Re: Newbie needs help

No, using q[0][0][0]**2.0 instead of q[0][0][0]**2 just adds the constraint q[0][0][0] >= 0, and thus the results are different.
I think ralg works incorrectly, because all you have are some linear equality constraints, that are handled in a very special way (via modification of space dilation matrix), and your objective in start point has all-zero gradient, thus dilated gradient also has all-zero coords. I'll take a look what's wrong in current ralg implementation, currently I would recommend you either using another solver (e.g. ipopt works good on it, yielding not all-zero coords), or using another start point, where q[0][0][0] is non-zero. If you have windows or other problems with ipopt installation, you could try using our sage-server (see link from left side of our website).

Regards, D.

Re: Newbie needs help

I have committed the fix for ralg, now it works ok with the situation.

Re: Newbie needs help

Dmitrey wrote:

I have committed the fix for ralg, now it works ok with the situation.

Thanks Dmitrey!

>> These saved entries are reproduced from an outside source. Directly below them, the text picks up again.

import Literature.Analysis.Quadrature.KorobovBernoulliForm

/-!
# Component-by-component construction of rank-1 lattice rules in weighted Korobov spaces
# (Dick–Pillichshammer 2014, §9.4.1, Algorithm 20 and Theorem 21(1); Kuo 2003)

Let `N` be a prime, `α > 1` a (real) smoothness parameter and `γ = (γ_i)_i` nonnegative product
weights.  By Theorem 15 of J. Dick and F. Pillichshammer, *Discrepancy theory and quasi-Monte
Carlo integration*, Chapter 9 of W. Chen, A. Srivastav, G. Travaglini (eds.), *A Panorama of
Discrepancy Theory*, Lecture Notes in Math. 2107, Springer 2014, §9.4.1, the squared worst-case
error of the rank-1 lattice rule `P(g, N)` in the weighted Korobov space `H(K_{s,α,γ})` is the
dual-lattice sum

  `e²(H(K_{s,α,γ}); P(g, N)) = Σ_{𝐡 ∈ L_{g,N} ∖ {0}} r_{α,γ}(𝐡)^{-1}`,
  `r_{α,γ}(𝐡)^{-1} = ∏_{i : h_i ≠ 0} γ_i / |h_i|^α`                       (`weightedPFigureR α γ g N`)

(for integer `α` this is `weightedPFigure` of `Literature.Analysis.Quadrature.KorobovBernoulliForm`,
see `weightedPFigure_eq_weightedPFigureR`; DP14 allow any real `α > 1`).

**Algorithm 20** (component-by-component construction; Korobov [60], Sloan–Reztsov [107]):
`g_1 = 1`; given `g_1, …, g_{d-1}`, choose `g_d ∈ {1, …, N-1}` minimising
`e²(H(K_{s,α,γ}); P((g_1, …, g_{d-1}, z), N))` as a function of `z ∈ {1, …, N-1}`.  We encode the
output by the predicate `IsCBC α N γ g` ("every component `g_d ∈ {1, …, N-1}` minimises the
`d`-dimensional squared worst-case error given `g_1, …, g_{d-1}`"); for `d = 1` every
`z ∈ {1, …, N-1}` gives the same error (`isCBCStep_zero_iff`), so the choice `g_1 = 1` of step 1
is a minimiser and Algorithm 20's output satisfies `IsCBC` (`exists_isCBC_apply_zero_eq_one`).

**Theorem 21(1)** (Kuo [66] = F. Y. Kuo, J. Complexity 19 (2003) 301–320): for prime `N`, a
vector `g` found by Algorithm 20 satisfies, for `1/α < λ ≤ 1`,

  `e²(H(K_{s,α,γ}); P(g, N)) ≤ (2/N)^{1/λ} ∏_{i=1}^s (1 + 2 γ_i^λ ζ(αλ))^{1/λ}`

(`weightedPFigureR_le_of_isCBC`).  We prove it by the standard induction (the averaging
argument of Kuo, in the form of Lemma 1 / Theorem 2 of A. Ebert, H. Leövey, D. Nuyens,
arXiv:1703.06334, and of Theorem 3 of D. Nuyens, arXiv:1308.3601): writing
`e²_{d}((g', g_d)) = e²_{d-1}(g') + θ(g_d)`, the minimiser satisfies
`θ(g_d)^λ ≤ (N-1)^{-1} Σ_{z=1}^{N-1} θ_λ(z) ≤ (N-1)^{-1} 2γ_d^λ ζ(αλ) ∏_{j<d} (1 + 2γ_j^λ ζ(αλ))`
where `θ_λ` is `θ` for the parameters `(αλ, γ^λ)` ("Jensen's inequality"
`(Σ a_k)^λ ≤ Σ a_k^λ`), whence the inductive invariant
`e²_d(g)^λ ≤ ((∏_{j ≤ d} (1 + 2γ_j^λ ζ(αλ))) - 1)/(N - 1)` (`weightedPFigureR_rpow_le_of_isCBC`),
which implies the sharper intermediate form `e² ≤ ((N-1)^{-1} ∏_i (1 + 2γ_i^λ ζ(αλ)))^{1/λ}`
(`weightedPFigureR_le_of_isCBC_sharp`) and, as `(N-1)^{-1} ≤ 2/N`, the displayed bound of
Theorem 21(1).  The unweighted case `γ = (1, 1, …)` is Niederreiter's `P_α(g, N)`
(`pFigure_le_of_isCBC`); the strong-tractability form `(2/N)^{1/λ} exp(λ^{-1} Σ_i 2γ_i^λ ζ(αλ))`
of the display following Theorem 21 is `weightedPFigureR_le_exp_of_isCBC`.

References (bib keys): J. Dick, F. Pillichshammer, in: A Panorama of Discrepancy Theory, LNM
2107 (2014) 539–619, doi:10.1007/978-3-319-04696-9_9 (`DickPillichshammer2014`), §9.4.1,
Algorithm 20 and Theorem 21; F. Y. Kuo, J. Complexity 19 (2003) 301–320 (as cited there, [66]);
D. Nuyens, in: Uniform Distribution and Quasi-Monte Carlo Methods, De Gruyter (2014),
arXiv:1308.3601, Theorem 3; A. Ebert, H. Leövey, D. Nuyens, arXiv:1703.06334, Lemma 1.

AI-produced formalisation (H21 engines group, seat eng-quad-1, 2026-08-20); no facts, no axioms
beyond Mathlib's, no `sorry`.
-/

open scoped Real
open Finset

noncomputable section

namespace Literature.Analysis.Quadrature

variable {d : Type*} [Fintype d]

/-! ### The weights `r_{α,γ}(𝐡)^{-1}` for a real smoothness parameter `α` -/

/-- The one-dimensional factor `r_{α,γ}(h)^{-1}`: `1` for `h = 0` and `γ / |h|^α` for `h ≠ 0`
(real `α`). [cite: DickPillichshammer2014, Thm. 15] -/
def korobovFactor (a γ : ℝ) (q : ℤ) : ℝ :=
  if q = 0 then 1 else γ / |(q : ℝ)| ^ a

/-- `r_{α,γ}(𝐡)^{-1} = ∏_i r_{α,γ_i}(h_i)^{-1}` for a real smoothness parameter `α`
(the space `K_{s,α,γ}` of §9.4.1 is defined for every real `α > 1`).
[cite: DickPillichshammer2014, Thm. 15] -/
def korobovWeightR (a : ℝ) (γ : d → ℝ) (h : d → ℤ) : ℝ :=
  ∏ i, korobovFactor a (γ i) (h i)

/-- `e²(H(K_{s,α,γ}); P(g, N)) = Σ_{𝐡 ∈ L_{g,N} ∖ {0}} r_{α,γ}(𝐡)^{-1}` (Theorem 15), for a real
smoothness parameter `α`. [cite: DickPillichshammer2014, Thm. 15] -/
def weightedPFigureR (a : ℝ) (γ : d → ℝ) (g : d → ℤ) (N : ℕ) : ℝ :=
  ∑' h : ((dualLattice N g : Set (d → ℤ)) \ {0} : Set (d → ℤ)), korobovWeightR a γ h

/-- For integer `α` the real-parameter weights are those of `KorobovBernoulliForm`.
[cite: DickPillichshammer2014, Thm. 15] -/
theorem korobovWeight_eq_korobovWeightR (α : ℕ) (γ : d → ℝ) (h : d → ℤ) :
    korobovWeight α γ h = korobovWeightR α γ h := by
  unfold korobovWeight korobovWeightR korobovFactor
  refine Finset.prod_congr rfl fun i _ => ?_
  rw [Real.rpow_natCast]

/-- For integer `α`, `weightedPFigure α = weightedPFigureR α`. [cite: DickPillichshammer2014, Thm. 15] -/
theorem weightedPFigure_eq_weightedPFigureR (α : ℕ) (γ : d → ℝ) (g : d → ℤ) (N : ℕ) :
    weightedPFigure α γ g N = weightedPFigureR α γ g N := by
  simp only [weightedPFigure, weightedPFigureR, korobovWeight_eq_korobovWeightR]

/-- `r_{α,γ}(0)^{-1} = 1`. [cite: DickPillichshammer2014, Thm. 15] -/
theorem korobovFactor_zero (a γ : ℝ) : korobovFactor a γ 0 = 1 := if_pos rfl

/-- `r_{α,γ}(h)^{-1} = γ / |h|^α` for `h ≠ 0`. [cite: DickPillichshammer2014, Thm. 15] -/
theorem korobovFactor_of_ne_zero (a γ : ℝ) {q : ℤ} (hq : q ≠ 0) :
    korobovFactor a γ q = γ / |(q : ℝ)| ^ a := if_neg hq

/-- `r_{α,γ}(h)^{-1} = γ · max(1, |h|)^{-α}` for `h ≠ 0`. [folklore] -/
private theorem korobovFactor_eq_mul_inv (a γ : ℝ) {q : ℤ} (hq : q ≠ 0) :
    korobovFactor a γ q = γ * ((max 1 |(q : ℝ)|) ^ a)⁻¹ := by
  have h1 : (1 : ℝ) ≤ |(q : ℝ)| := by exact_mod_cast Int.one_le_abs hq
  rw [korobovFactor_of_ne_zero a γ hq, max_eq_right h1, div_eq_mul_inv]

/-- `r_{α,γ}(h)^{-1} ≥ 0` for `γ ≥ 0`. [folklore] -/
private theorem korobovFactor_nonneg (a : ℝ) {γ : ℝ} (hγ : 0 ≤ γ) (q : ℤ) : 0 ≤ korobovFactor a γ q := by
  unfold korobovFactor
  split_ifs
  · exact zero_le_one
  · positivity

/-- In the unweighted case `γ = 1`, `r_{α,1}(h)^{-1} = max(1, |h|)^{-α}`. [cite: DickPillichshammer2014, Thm. 15] -/
theorem korobovFactor_one (a : ℝ) (q : ℤ) : korobovFactor a 1 q = ((max 1 |(q : ℝ)|) ^ a)⁻¹ := by
  rcases eq_or_ne q 0 with rfl | hq
  · rw [korobovFactor_zero, Int.cast_zero, abs_zero, max_eq_left (zero_le_one' ℝ), Real.one_rpow,
      inv_one]
  · rw [korobovFactor_eq_mul_inv a 1 hq, one_mul]

/-- `|r_{α,γ}(h)^{-1}| ≤ max(1, |γ|) · max(1, |h|)^{-α}`. [folklore] -/
private theorem abs_korobovFactor_le (a γ : ℝ) (q : ℤ) :
    |korobovFactor a γ q| ≤ max 1 |γ| * ((max 1 |(q : ℝ)|) ^ a)⁻¹ := by
  rcases eq_or_ne q 0 with rfl | hq
  · rw [korobovFactor_zero, Int.cast_zero, abs_zero, max_eq_left (zero_le_one' ℝ), Real.one_rpow,
      inv_one, mul_one, abs_one]
    exact le_max_left _ _
  · have hm : (0 : ℝ) ≤ ((max 1 |(q : ℝ)|) ^ a)⁻¹ := by positivity
    rw [korobovFactor_eq_mul_inv a γ hq, abs_mul, abs_of_nonneg hm]
    gcongr
    exact le_max_right _ _

/-- `(r_{α,γ}(h)^{-1})^λ = r_{αλ,γ^λ}(h)^{-1}` (`γ ≥ 0`): the substitution behind "Jensen's
inequality" in the proof of Theorem 21(1). [cite: DickPillichshammer2014, Thm. 21] -/
theorem korobovFactor_rpow (a : ℝ) {γ : ℝ} (hγ : 0 ≤ γ) (q : ℤ) (l : ℝ) :
    korobovFactor a γ q ^ l = korobovFactor (a * l) (γ ^ l) q := by
  unfold korobovFactor
  split_ifs with hq
  · exact Real.one_rpow l
  · rw [Real.div_rpow hγ (by positivity), ← Real.rpow_mul (abs_nonneg _)]

/-- `r_{α,γ}(𝐡)^{-1} ≥ 0` for nonnegative weights. [cite: DickPillichshammer2014, Thm. 15] -/
theorem korobovWeightR_nonneg (a : ℝ) {γ : d → ℝ} (hγ : ∀ i, 0 ≤ γ i) (h : d → ℤ) :
    0 ≤ korobovWeightR a γ h :=
  Finset.prod_nonneg fun i _ => korobovFactor_nonneg a (hγ i) (h i)

/-- `(r_{α,γ}(𝐡)^{-1})^λ = r_{αλ,γ^λ}(𝐡)^{-1}` with `γ^λ = (γ_i^λ)_i`.
[cite: DickPillichshammer2014, Thm. 21] -/
theorem korobovWeightR_rpow (a : ℝ) {γ : d → ℝ} (hγ : ∀ i, 0 ≤ γ i) (h : d → ℤ) (l : ℝ) :
    korobovWeightR a γ h ^ l = korobovWeightR (a * l) (fun i => γ i ^ l) h := by
  unfold korobovWeightR
  rw [← Real.finsetProd_rpow _ _ (fun i _ => korobovFactor_nonneg a (hγ i) (h i))]
  exact Finset.prod_congr rfl fun i _ => korobovFactor_rpow a (hγ i) (h i) l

I think that fixed it smile


By the way, is it possible to avoid specifying a startpoint to the NLP() method? I don't particularly care (or even know!) where it should start, so automatically setting it to all zeros would be convenient for me.

Re: Newbie needs help

Spacecookies wrote:

By the way, is it possible to avoid specifying a startpoint to the NLP() method? I don't particularly care (or even know!) where it should start, so automatically setting it to all zeros would be convenient for me.

Maybe for your situation you don't care, but generally time elapsed for solution depends on start point very much. Currently you have to provide it, maybe in future it will be reworked.